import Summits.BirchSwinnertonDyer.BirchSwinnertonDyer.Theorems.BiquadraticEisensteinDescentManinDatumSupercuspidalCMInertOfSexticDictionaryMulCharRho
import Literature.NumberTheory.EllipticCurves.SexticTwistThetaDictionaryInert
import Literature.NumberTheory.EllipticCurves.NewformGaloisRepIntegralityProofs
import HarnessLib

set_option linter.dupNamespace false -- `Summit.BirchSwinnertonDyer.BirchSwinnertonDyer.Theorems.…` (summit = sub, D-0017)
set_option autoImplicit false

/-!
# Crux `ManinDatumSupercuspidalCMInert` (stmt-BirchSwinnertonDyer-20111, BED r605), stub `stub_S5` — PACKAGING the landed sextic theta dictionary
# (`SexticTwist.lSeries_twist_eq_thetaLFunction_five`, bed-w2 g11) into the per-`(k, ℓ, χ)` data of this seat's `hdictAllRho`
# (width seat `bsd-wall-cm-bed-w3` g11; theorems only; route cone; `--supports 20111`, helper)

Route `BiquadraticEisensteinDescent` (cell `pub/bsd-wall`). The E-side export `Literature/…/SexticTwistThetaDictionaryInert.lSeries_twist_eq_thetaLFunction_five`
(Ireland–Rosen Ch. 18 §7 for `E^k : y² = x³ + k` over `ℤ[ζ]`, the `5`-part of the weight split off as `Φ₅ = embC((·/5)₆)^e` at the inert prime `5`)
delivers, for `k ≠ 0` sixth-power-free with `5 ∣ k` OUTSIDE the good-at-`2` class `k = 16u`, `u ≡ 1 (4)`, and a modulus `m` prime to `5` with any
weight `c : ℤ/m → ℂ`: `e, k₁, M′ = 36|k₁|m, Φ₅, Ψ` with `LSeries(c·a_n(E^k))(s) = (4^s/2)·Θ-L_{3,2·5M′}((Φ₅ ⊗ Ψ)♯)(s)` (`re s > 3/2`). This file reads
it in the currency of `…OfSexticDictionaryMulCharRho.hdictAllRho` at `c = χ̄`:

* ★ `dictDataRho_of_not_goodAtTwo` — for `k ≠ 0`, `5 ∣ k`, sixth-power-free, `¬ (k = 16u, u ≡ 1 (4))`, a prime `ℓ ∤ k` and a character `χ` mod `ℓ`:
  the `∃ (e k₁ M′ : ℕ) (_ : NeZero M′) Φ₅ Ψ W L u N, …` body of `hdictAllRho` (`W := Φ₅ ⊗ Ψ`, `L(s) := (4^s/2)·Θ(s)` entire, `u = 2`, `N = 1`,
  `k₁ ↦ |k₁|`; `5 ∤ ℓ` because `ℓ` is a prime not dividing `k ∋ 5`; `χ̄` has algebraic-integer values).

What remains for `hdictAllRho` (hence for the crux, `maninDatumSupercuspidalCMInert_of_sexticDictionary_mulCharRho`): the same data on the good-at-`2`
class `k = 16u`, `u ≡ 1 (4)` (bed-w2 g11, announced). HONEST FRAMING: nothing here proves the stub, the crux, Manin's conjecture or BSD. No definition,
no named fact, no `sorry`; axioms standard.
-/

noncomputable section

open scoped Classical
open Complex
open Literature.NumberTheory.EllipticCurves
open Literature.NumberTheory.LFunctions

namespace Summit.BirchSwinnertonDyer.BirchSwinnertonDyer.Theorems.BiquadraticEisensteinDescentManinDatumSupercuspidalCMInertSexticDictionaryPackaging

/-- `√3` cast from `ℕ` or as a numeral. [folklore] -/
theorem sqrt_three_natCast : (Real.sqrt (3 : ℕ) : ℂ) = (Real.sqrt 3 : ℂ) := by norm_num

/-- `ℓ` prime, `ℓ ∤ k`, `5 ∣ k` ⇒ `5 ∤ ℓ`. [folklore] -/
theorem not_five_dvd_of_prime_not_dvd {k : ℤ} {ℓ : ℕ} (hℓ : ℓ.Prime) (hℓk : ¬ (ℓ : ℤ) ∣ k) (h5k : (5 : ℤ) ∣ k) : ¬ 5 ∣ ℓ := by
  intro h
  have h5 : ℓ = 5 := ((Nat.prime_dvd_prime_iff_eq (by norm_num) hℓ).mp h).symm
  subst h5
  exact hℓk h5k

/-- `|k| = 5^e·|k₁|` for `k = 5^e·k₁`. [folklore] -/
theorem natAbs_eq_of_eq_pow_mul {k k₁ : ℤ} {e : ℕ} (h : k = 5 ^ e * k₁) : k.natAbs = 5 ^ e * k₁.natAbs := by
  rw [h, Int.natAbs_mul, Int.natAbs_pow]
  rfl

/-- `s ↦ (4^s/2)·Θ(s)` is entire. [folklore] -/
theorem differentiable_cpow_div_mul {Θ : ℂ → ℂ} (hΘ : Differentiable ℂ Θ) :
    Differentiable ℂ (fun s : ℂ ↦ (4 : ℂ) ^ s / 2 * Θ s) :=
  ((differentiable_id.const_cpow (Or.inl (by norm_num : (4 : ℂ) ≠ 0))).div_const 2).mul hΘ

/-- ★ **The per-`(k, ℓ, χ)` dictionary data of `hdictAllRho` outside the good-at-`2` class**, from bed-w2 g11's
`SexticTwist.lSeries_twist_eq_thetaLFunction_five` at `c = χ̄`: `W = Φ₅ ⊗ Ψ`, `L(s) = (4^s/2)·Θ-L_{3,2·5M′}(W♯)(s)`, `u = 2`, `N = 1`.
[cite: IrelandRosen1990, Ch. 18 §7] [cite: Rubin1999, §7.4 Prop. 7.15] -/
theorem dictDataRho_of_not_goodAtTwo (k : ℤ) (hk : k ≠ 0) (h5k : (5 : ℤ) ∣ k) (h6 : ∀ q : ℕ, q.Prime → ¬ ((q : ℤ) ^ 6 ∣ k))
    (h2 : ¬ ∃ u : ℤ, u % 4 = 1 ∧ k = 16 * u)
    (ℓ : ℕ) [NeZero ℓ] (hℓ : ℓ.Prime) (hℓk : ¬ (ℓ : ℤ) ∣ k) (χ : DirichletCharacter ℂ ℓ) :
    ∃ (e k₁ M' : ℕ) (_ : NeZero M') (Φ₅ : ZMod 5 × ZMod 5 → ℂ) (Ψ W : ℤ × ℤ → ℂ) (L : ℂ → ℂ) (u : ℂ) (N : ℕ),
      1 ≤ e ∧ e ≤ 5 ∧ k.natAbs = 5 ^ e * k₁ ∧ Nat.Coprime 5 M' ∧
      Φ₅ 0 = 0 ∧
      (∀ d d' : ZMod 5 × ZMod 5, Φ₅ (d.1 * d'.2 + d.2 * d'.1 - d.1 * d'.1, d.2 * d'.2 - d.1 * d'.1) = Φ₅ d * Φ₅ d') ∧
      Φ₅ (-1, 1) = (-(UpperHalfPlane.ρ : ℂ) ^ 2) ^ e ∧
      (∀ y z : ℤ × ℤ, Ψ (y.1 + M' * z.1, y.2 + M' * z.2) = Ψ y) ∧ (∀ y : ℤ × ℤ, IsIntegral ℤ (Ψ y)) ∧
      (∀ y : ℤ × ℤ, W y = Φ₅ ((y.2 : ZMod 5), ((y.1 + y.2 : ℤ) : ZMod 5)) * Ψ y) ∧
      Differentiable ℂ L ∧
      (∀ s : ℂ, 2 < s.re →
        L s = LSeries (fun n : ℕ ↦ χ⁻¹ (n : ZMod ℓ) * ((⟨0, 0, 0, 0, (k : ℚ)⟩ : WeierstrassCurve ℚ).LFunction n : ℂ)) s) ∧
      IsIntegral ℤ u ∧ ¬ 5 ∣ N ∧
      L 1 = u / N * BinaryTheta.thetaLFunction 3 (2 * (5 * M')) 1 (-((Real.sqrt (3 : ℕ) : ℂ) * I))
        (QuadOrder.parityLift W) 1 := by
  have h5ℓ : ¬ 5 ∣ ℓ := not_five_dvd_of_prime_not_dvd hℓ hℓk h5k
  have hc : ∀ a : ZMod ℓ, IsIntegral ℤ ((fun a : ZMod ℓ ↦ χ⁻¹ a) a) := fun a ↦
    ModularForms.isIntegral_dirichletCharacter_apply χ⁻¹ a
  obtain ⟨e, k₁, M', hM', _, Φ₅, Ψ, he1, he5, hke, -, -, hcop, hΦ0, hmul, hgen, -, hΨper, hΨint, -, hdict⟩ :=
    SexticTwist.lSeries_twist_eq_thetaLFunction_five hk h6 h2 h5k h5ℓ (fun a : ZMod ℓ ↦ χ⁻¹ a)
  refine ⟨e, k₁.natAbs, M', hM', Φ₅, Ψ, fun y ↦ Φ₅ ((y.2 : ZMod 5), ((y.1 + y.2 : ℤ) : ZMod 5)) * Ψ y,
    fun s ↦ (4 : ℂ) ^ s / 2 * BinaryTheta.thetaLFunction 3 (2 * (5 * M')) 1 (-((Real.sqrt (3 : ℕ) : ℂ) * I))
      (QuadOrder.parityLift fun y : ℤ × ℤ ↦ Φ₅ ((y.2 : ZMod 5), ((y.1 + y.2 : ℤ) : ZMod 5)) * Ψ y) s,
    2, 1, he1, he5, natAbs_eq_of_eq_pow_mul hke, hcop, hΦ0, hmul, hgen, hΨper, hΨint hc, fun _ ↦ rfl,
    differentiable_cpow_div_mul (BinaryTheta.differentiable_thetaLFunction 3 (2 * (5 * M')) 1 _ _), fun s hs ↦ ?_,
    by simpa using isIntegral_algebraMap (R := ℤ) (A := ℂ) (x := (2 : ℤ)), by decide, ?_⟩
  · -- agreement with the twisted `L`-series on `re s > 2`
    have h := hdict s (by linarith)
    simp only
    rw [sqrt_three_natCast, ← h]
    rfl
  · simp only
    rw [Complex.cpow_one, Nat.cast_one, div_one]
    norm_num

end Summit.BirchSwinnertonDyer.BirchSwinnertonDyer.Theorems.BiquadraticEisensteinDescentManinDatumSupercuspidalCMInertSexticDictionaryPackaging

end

- **ACTIVITY**
Set down the lines of the records exactly, from the first one through the line containing "(Ireland–Rosen Ch. 18", and add nothing else.

- **EXERCISE OUTPUT**
import Summits.BirchSwinnertonDyer.BirchSwinnertonDyer.Theorems.BiquadraticEisensteinDescentManinDatumSupercuspidalCMInertOfSexticDictionaryMulCharRho
import Literature.NumberTheory.EllipticCurves.SexticTwistThetaDictionaryInert
import Literature.NumberTheory.EllipticCurves.NewformGaloisRepIntegralityProofs
import HarnessLib

set_option linter.dupNamespace false -- `Summit.BirchSwinnertonDyer.BirchSwinnertonDyer.Theorems.…` (summit = sub, D-0017)
set_option autoImplicit false

/-!
# Crux `ManinDatumSupercuspidalCMInert` (stmt-BirchSwinnertonDyer-20111, BED r605), stub `stub_S5` — PACKAGING the landed sextic theta dictionary
# (`SexticTwist.lSeries_twist_eq_thetaLFunction_five`, bed-w2 g11) into the per-`(k, ℓ, χ)` data of this seat's `hdictAllRho`
# (width seat `bsd-wall-cm-bed-w3` g11; theorems only; route cone; `--supports 20111`, helper)

Route `BiquadraticEisensteinDescent` (cell `pub/bsd-wall`). The E-side export `Literature/…/SexticTwistThetaDictionaryInert.lSeries_twist_eq_thetaLFunction_five`
(Ireland–Rosen Ch. 18 §7 for `E^k : y² = x³ + k` over `ℤ[ζ]`, the `5`-part of the weight split off as `Φ₅ = embC((·/5)₆)^e` at the inert prime `5`)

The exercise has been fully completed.